### To do
Using the listing below, retype exactly the lines starting at the one with "refine congrArg List.sum (List.map_congr_left fun c2" and ending at the one with "typ_eraseO_updO (hne 1 3", and include both.

### Dataset records
_ _ _ _ _

import Mathlib
import Summits.Ventures.PercRepro2.TypedFactor
import Summits.Ventures.PercRepro2.TypedSplit
import Summits.Ventures.PercRepro2.TypedUntouched
import Summits.Ventures.PercRepro2.OStarGlueSum
import Summits.Ventures.PercRepro2.TwoMarkHubConn

/-!
# The placement sum of a two-mark hub (blind cell PercRepro2, mine-2 g40, 2026-08-28;
`proofs/MINE2-HUBK5.md` §2, row M2-85 — part II of the hub gluing lemma)

**`typedCount_hub_eq`**: for a hub (`TwoMarkHubConn.lean`), the typed count over the typed hub edges
of a function of the three neighbour sets is its `plc` sum over the placements of the seven slots
with their types (`typ`: absent `0`, typed `τ e`, pinned open / closed `3` / `0`) — seven
applications of g39's one-slot `peel` (`OStarGlueSum.lean`), the slots being distinct edges
(`IsHub.ne_of_slots`), nothing of the hub side left after the seventh (`eraseO_hub_eq_empty`).
Own code; standard axioms.
-/

namespace Summit.Ventures.PercRepro2

open UnionCluster

namespace CovForm

namespace THub

open OneTyped Untouched OStar K5 TypedFactor TypedRed

section HubCount

variable {V : Type*} {E : Type*} [Fintype E] [DecidableEq E] {R : Type*} [Field R]
variable {ends : E → Sym2 V} {o a₁ a₂ a₃ b : V} {h : HubType} {slot : Fin 7 → Option E}

omit [Fintype E] in
/-- Membership in an erased set. -/
lemma mem_eraseO {s : Option E} {A : Finset E} {e : E} (he : e ∈ eraseO s A) :
    e ∈ A ∧ s ≠ some e := by
  cases s with
  | none => exact ⟨he, by simp⟩
  | some e' =>
    simp only [eraseO, Finset.mem_erase] at he
    exact ⟨he.2, by simpa using he.1.symm⟩

omit [Fintype E] in
/-- After the seven slots are erased nothing of the hub side is left. -/
lemma eraseO_hub_eq_empty (hH : IsHub ends o a₁ a₂ a₃ b h slot) {A : Finset E}
    (hA : ∀ e ∈ A, mark o a₁ a₂ a₃ b h.c₁ ∈ ends e ∨ mark o a₁ a₂ a₃ b h.c₂ ∈ ends e) :
    eraseO (slot 6) (eraseO (slot 5) (eraseO (slot 4) (eraseO (slot 3) (eraseO (slot 2)
      (eraseO (slot 1) (eraseO (slot 0) A)))))) = ∅ := by
  ext e
  simp only [Finset.notMem_empty, iff_false]
  intro he
  obtain ⟨h6, n6⟩ := mem_eraseO he
  obtain ⟨h5, n5⟩ := mem_eraseO h6
  obtain ⟨h4, n4⟩ := mem_eraseO h5
  obtain ⟨h3, n3⟩ := mem_eraseO h4
  obtain ⟨h2, n2⟩ := mem_eraseO h3
  obtain ⟨h1, n1⟩ := mem_eraseO h2
  obtain ⟨h0, n0⟩ := mem_eraseO h1
  obtain ⟨i, hi⟩ := hH.all e (hA e h0)
  fin_cases i
  · exact n0 hi
  · exact n1 hi
  · exact n2 hi
  · exact n3 hi
  · exact n4 hi
  · exact n5 hi
  · exact n6 hi

/-- **The hub side count is the placement sum**: the typed count over the typed hub edges of a
function of the three neighbour sets is the `plc` sum of that function over the placements of the
seven slots with their types. -/
theorem typedCount_hub_eq (hH : IsHub ends o a₁ a₂ a₃ b h slot) {A : Finset E}
    (hA : ∀ e ∈ A, mark o a₁ a₂ a₃ b h.c₁ ∈ ends e ∨ mark o a₁ a₂ a₃ b h.c₂ ∈ ends e)
    (z : Config E) (τ : E → ℕ) (g : Nb7 → Nb7 → Nb7 → R) :
    typedCount A z τ (fun x y w => g (nbr slot x) (nbr slot y) (nbr slot w)) =
      ((plc (typ (slot 0) A z τ)).map fun c0 =>
      ((plc (typ (slot 1) A z τ)).map fun c1 =>
      ((plc (typ (slot 2) A z τ)).map fun c2 =>
      ((plc (typ (slot 3) A z τ)).map fun c3 =>
      ((plc (typ (slot 4) A z τ)).map fun c4 =>
      ((plc (typ (slot 5) A z τ)).map fun c5 =>
      ((plc (typ (slot 6) A z τ)).map fun c6 =>
      g (c0.1, c1.1, c2.1, c3.1, c4.1, c5.1, c6.1) (c0.2.1, c1.2.1, c2.2.1, c3.2.1, c4.2.1, c5.2.1, c6.2.1)
        (c0.2.2, c1.2.2, c2.2.2, c3.2.2, c4.2.2, c5.2.2, c6.2.2)).sum).sum).sum).sum).sum).sum).sum := by
  have hne : ∀ i j : Fin 7, i ≠ j → ∀ e e', slot i = some e → slot j = some e' → e ≠ e' :=
    fun i j hij e e' hi hj => hH.ne_of_slots hij hi hj
  simp only [nbr]
  -- slot 0
  rw [peel (slot 0)
      A
      z τ
      (fun v1 v2 v3 x y w => g
        (v1, val (slot 1) x, val (slot 2) x, val (slot 3) x,
          val (slot 4) x, val (slot 5) x, val (slot 6) x)
        (v2, val (slot 1) y, val (slot 2) y, val (slot 3) y,
          val (slot 4) y, val (slot 5) y, val (slot 6) y)
        (v3, val (slot 1) w, val (slot 2) w, val (slot 3) w,
          val (slot 4) w, val (slot 5) w, val (slot 6) w))]
  refine congrArg List.sum (List.map_congr_left fun c0 _ => ?_)
  simp only [val_updO (hne 0 1 (by decide)), val_updO (hne 0 2 (by decide)), val_updO (hne 0 3 (by decide)),
    val_updO (hne 0 4 (by decide)), val_updO (hne 0 5 (by decide)), val_updO (hne 0 6 (by decide))]
  -- slot 1
  rw [peel (slot 1)
      (eraseO (slot 0) A)
      (updO (slot 0) z false) τ
      (fun v1 v2 v3 x y w => g
        (c0.1, v1, val (slot 2) x, val (slot 3) x,
          val (slot 4) x, val (slot 5) x, val (slot 6) x)
        (c0.2.1, v2, val (slot 2) y, val (slot 3) y,
          val (slot 4) y, val (slot 5) y, val (slot 6) y)
        (c0.2.2, v3, val (slot 2) w, val (slot 3) w,
          val (slot 4) w, val (slot 5) w, val (slot 6) w)),
    typ_eraseO_updO (hne 0 1 (by decide))]
  refine congrArg List.sum (List.map_congr_left fun c1 _ => ?_)
  simp only [val_updO (hne 1 2 (by decide)), val_updO (hne 1 3 (by decide)), val_updO (hne 1 4 (by decide)),
    val_updO (hne 1 5 (by decide)), val_updO (hne 1 6 (by decide))]
  -- slot 2
  rw [peel (slot 2)
      (eraseO (slot 1) (eraseO (slot 0) A))
      (updO (slot 1) (updO (slot 0) z false) false) τ
      (fun v1 v2 v3 x y w => g
        (c0.1, c1.1, v1, val (slot 3) x,
          val (slot 4) x, val (slot 5) x, val (slot 6) x)
        (c0.2.1, c1.2.1, v2, val (slot 3) y,
          val (slot 4) y, val (slot 5) y, val (slot 6) y)
        (c0.2.2, c1.2.2, v3, val (slot 3) w,
          val (slot 4) w, val (slot 5) w, val (slot 6) w)),
    typ_eraseO_updO (hne 1 2 (by decide)),
    typ_eraseO_updO (hne 0 2 (by decide))]
  refine congrArg List.sum (List.map_congr_left fun c2 _ => ?_)
  simp only [val_updO (hne 2 3 (by decide)), val_updO (hne 2 4 (by decide)), val_updO (hne 2 5 (by decide)),
    val_updO (hne 2 6 (by decide))]
  -- slot 3
  rw [peel (slot 3)
      (eraseO (slot 2) (eraseO (slot 1) (eraseO (slot 0) A)))
      (updO (slot 2) (updO (slot 1) (updO (slot 0) z false) false) false) τ
      (fun v1 v2 v3 x y w => g
        (c0.1, c1.1, c2.1, v1,
          val (slot 4) x, val (slot 5) x, val (slot 6) x)
        (c0.2.1, c1.2.1, c2.2.1, v2,
          val (slot 4) y, val (slot 5) y, val (slot 6) y)
        (c0.2.2, c1.2.2, c2.2.2, v3,
          val (slot 4) w, val (slot 5) w, val (slot 6) w)),
    typ_eraseO_updO (hne 2 3 (by decide)),
    typ_eraseO_updO (hne 1 3 (by decide)),
    typ_eraseO_updO (hne 0 3 (by decide))]
  refine congrArg List.sum (List.map_congr_left fun c3 _ => ?_)
  simp only [val_updO (hne 3 4 (by decide)), val_updO (hne 3 5 (by decide)), val_updO (hne 3 6 (by decide))]
  -- slot 4
  rw [peel (slot 4)
      (eraseO (slot 3) (eraseO (slot 2) (eraseO (slot 1) (eraseO (slot 0) A))))
      (updO (slot 3) (updO (slot 2) (updO (slot 1) (updO (slot 0) z false) false) false) false) τ
      (fun v1 v2 v3 x y w => g
        (c0.1, c1.1, c2.1, c3.1,
          v1, val (slot 5) x, val (slot 6) x)
        (c0.2.1, c1.2.1, c2.2.1, c3.2.1,
          v2, val (slot 5) y, val (slot 6) y)
        (c0.2.2, c1.2.2, c2.2.2, c3.2.2,
          v3, val (slot 5) w, val (slot 6) w)),
    typ_eraseO_updO (hne 3 4 (by decide)),
    typ_eraseO_updO (hne 2 4 (by decide)),
    typ_eraseO_updO (hne 1 4 (by decide)),
    typ_eraseO_updO (hne 0 4 (by decide))]
  refine congrArg List.sum (List.map_congr_left fun c4 _ => ?_)
  simp only [val_updO (hne 4 5 (by decide)), val_updO (hne 4 6 (by decide))]
  -- slot 5
  rw [peel (slot 5)
      (eraseO (slot 4) (eraseO (slot 3) (eraseO (slot 2) (eraseO (slot 1) (eraseO (slot 0) A)))))
      (updO (slot 4) (updO (slot 3) (updO (slot 2) (updO (slot 1) (updO (slot 0) z false) false) false) false) false) τ
      (fun v1 v2 v3 x y w => g
        (c0.1, c1.1, c2.1, c3.1,
          c4.1, v1, val (slot 6) x)
        (c0.2.1, c1.2.1, c2.2.1, c3.2.1,
          c4.2.1, v2, val (slot 6) y)
        (c0.2.2, c1.2.2, c2.2.2, c3.2.2,
          c4.2.2, v3, val (slot 6) w)),
    typ_eraseO_updO (hne 4 5 (by decide)),
    typ_eraseO_updO (hne 3 5 (by decide)),
    typ_eraseO_updO (hne 2 5 (by decide)),
    typ_eraseO_updO (hne 1 5 (by decide)),
    typ_eraseO_updO (hne 0 5 (by decide))]
  refine congrArg List.sum (List.map_congr_left fun c5 _ => ?_)
  simp only [val_updO (hne 5 6 (by decide))]
  -- slot 6
  rw [peel (slot 6)
      (eraseO (slot 5) (eraseO (slot 4) (eraseO (slot 3) (eraseO (slot 2) (eraseO (slot 1) (eraseO (slot 0) A))))))
      (updO (slot 5) (updO (slot 4) (updO (slot 3) (updO (slot 2) (updO (slot 1) (updO (slot 0) z false) false) false) false) false) false) τ
      (fun v1 v2 v3 x y w => g
        (c0.1, c1.1, c2.1, c3.1,
          c4.1, c5.1, v1)
        (c0.2.1, c1.2.1, c2.2.1, c3.2.1,
          c4.2.1, c5.2.1, v2)
        (c0.2.2, c1.2.2, c2.2.2, c3.2.2,
          c4.2.2, c5.2.2, v3)),
    typ_eraseO_updO (hne 5 6 (by decide)),
    typ_eraseO_updO (hne 4 6 (by decide)),
    typ_eraseO_updO (hne 3 6 (by decide)),
    typ_eraseO_updO (hne 2 6 (by decide)),
    typ_eraseO_updO (hne 1 6 (by decide)),
    typ_eraseO_updO (hne 0 6 (by decide))]
  refine congrArg List.sum (List.map_congr_left fun c6 _ => ?_)
  rw [eraseO_hub_eq_empty hH hA]
  exact typedCount_empty _ _ _

end HubCount

end THub

end CovForm

end Summit.Ventures.PercRepro2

_ _ _ _ _

### Task solution
  refine congrArg List.sum (List.map_congr_left fun c2 _ => ?_)
  simp only [val_updO (hne 2 3 (by decide)), val_updO (hne 2 4 (by decide)), val_updO (hne 2 5 (by decide)),
    val_updO (hne 2 6 (by decide))]
  -- slot 3
  rw [peel (slot 3)
      (eraseO (slot 2) (eraseO (slot 1) (eraseO (slot 0) A)))
      (updO (slot 2) (updO (slot 1) (updO (slot 0) z false) false) false) τ
      (fun v1 v2 v3 x y w => g
        (c0.1, c1.1, c2.1, v1,
          val (slot 4) x, val (slot 5) x, val (slot 6) x)
        (c0.2.1, c1.2.1, c2.2.1, v2,
          val (slot 4) y, val (slot 5) y, val (slot 6) y)
        (c0.2.2, c1.2.2, c2.2.2, v3,
          val (slot 4) w, val (slot 5) w, val (slot 6) w)),
    typ_eraseO_updO (hne 2 3 (by decide)),
    typ_eraseO_updO (hne 1 3 (by decide)),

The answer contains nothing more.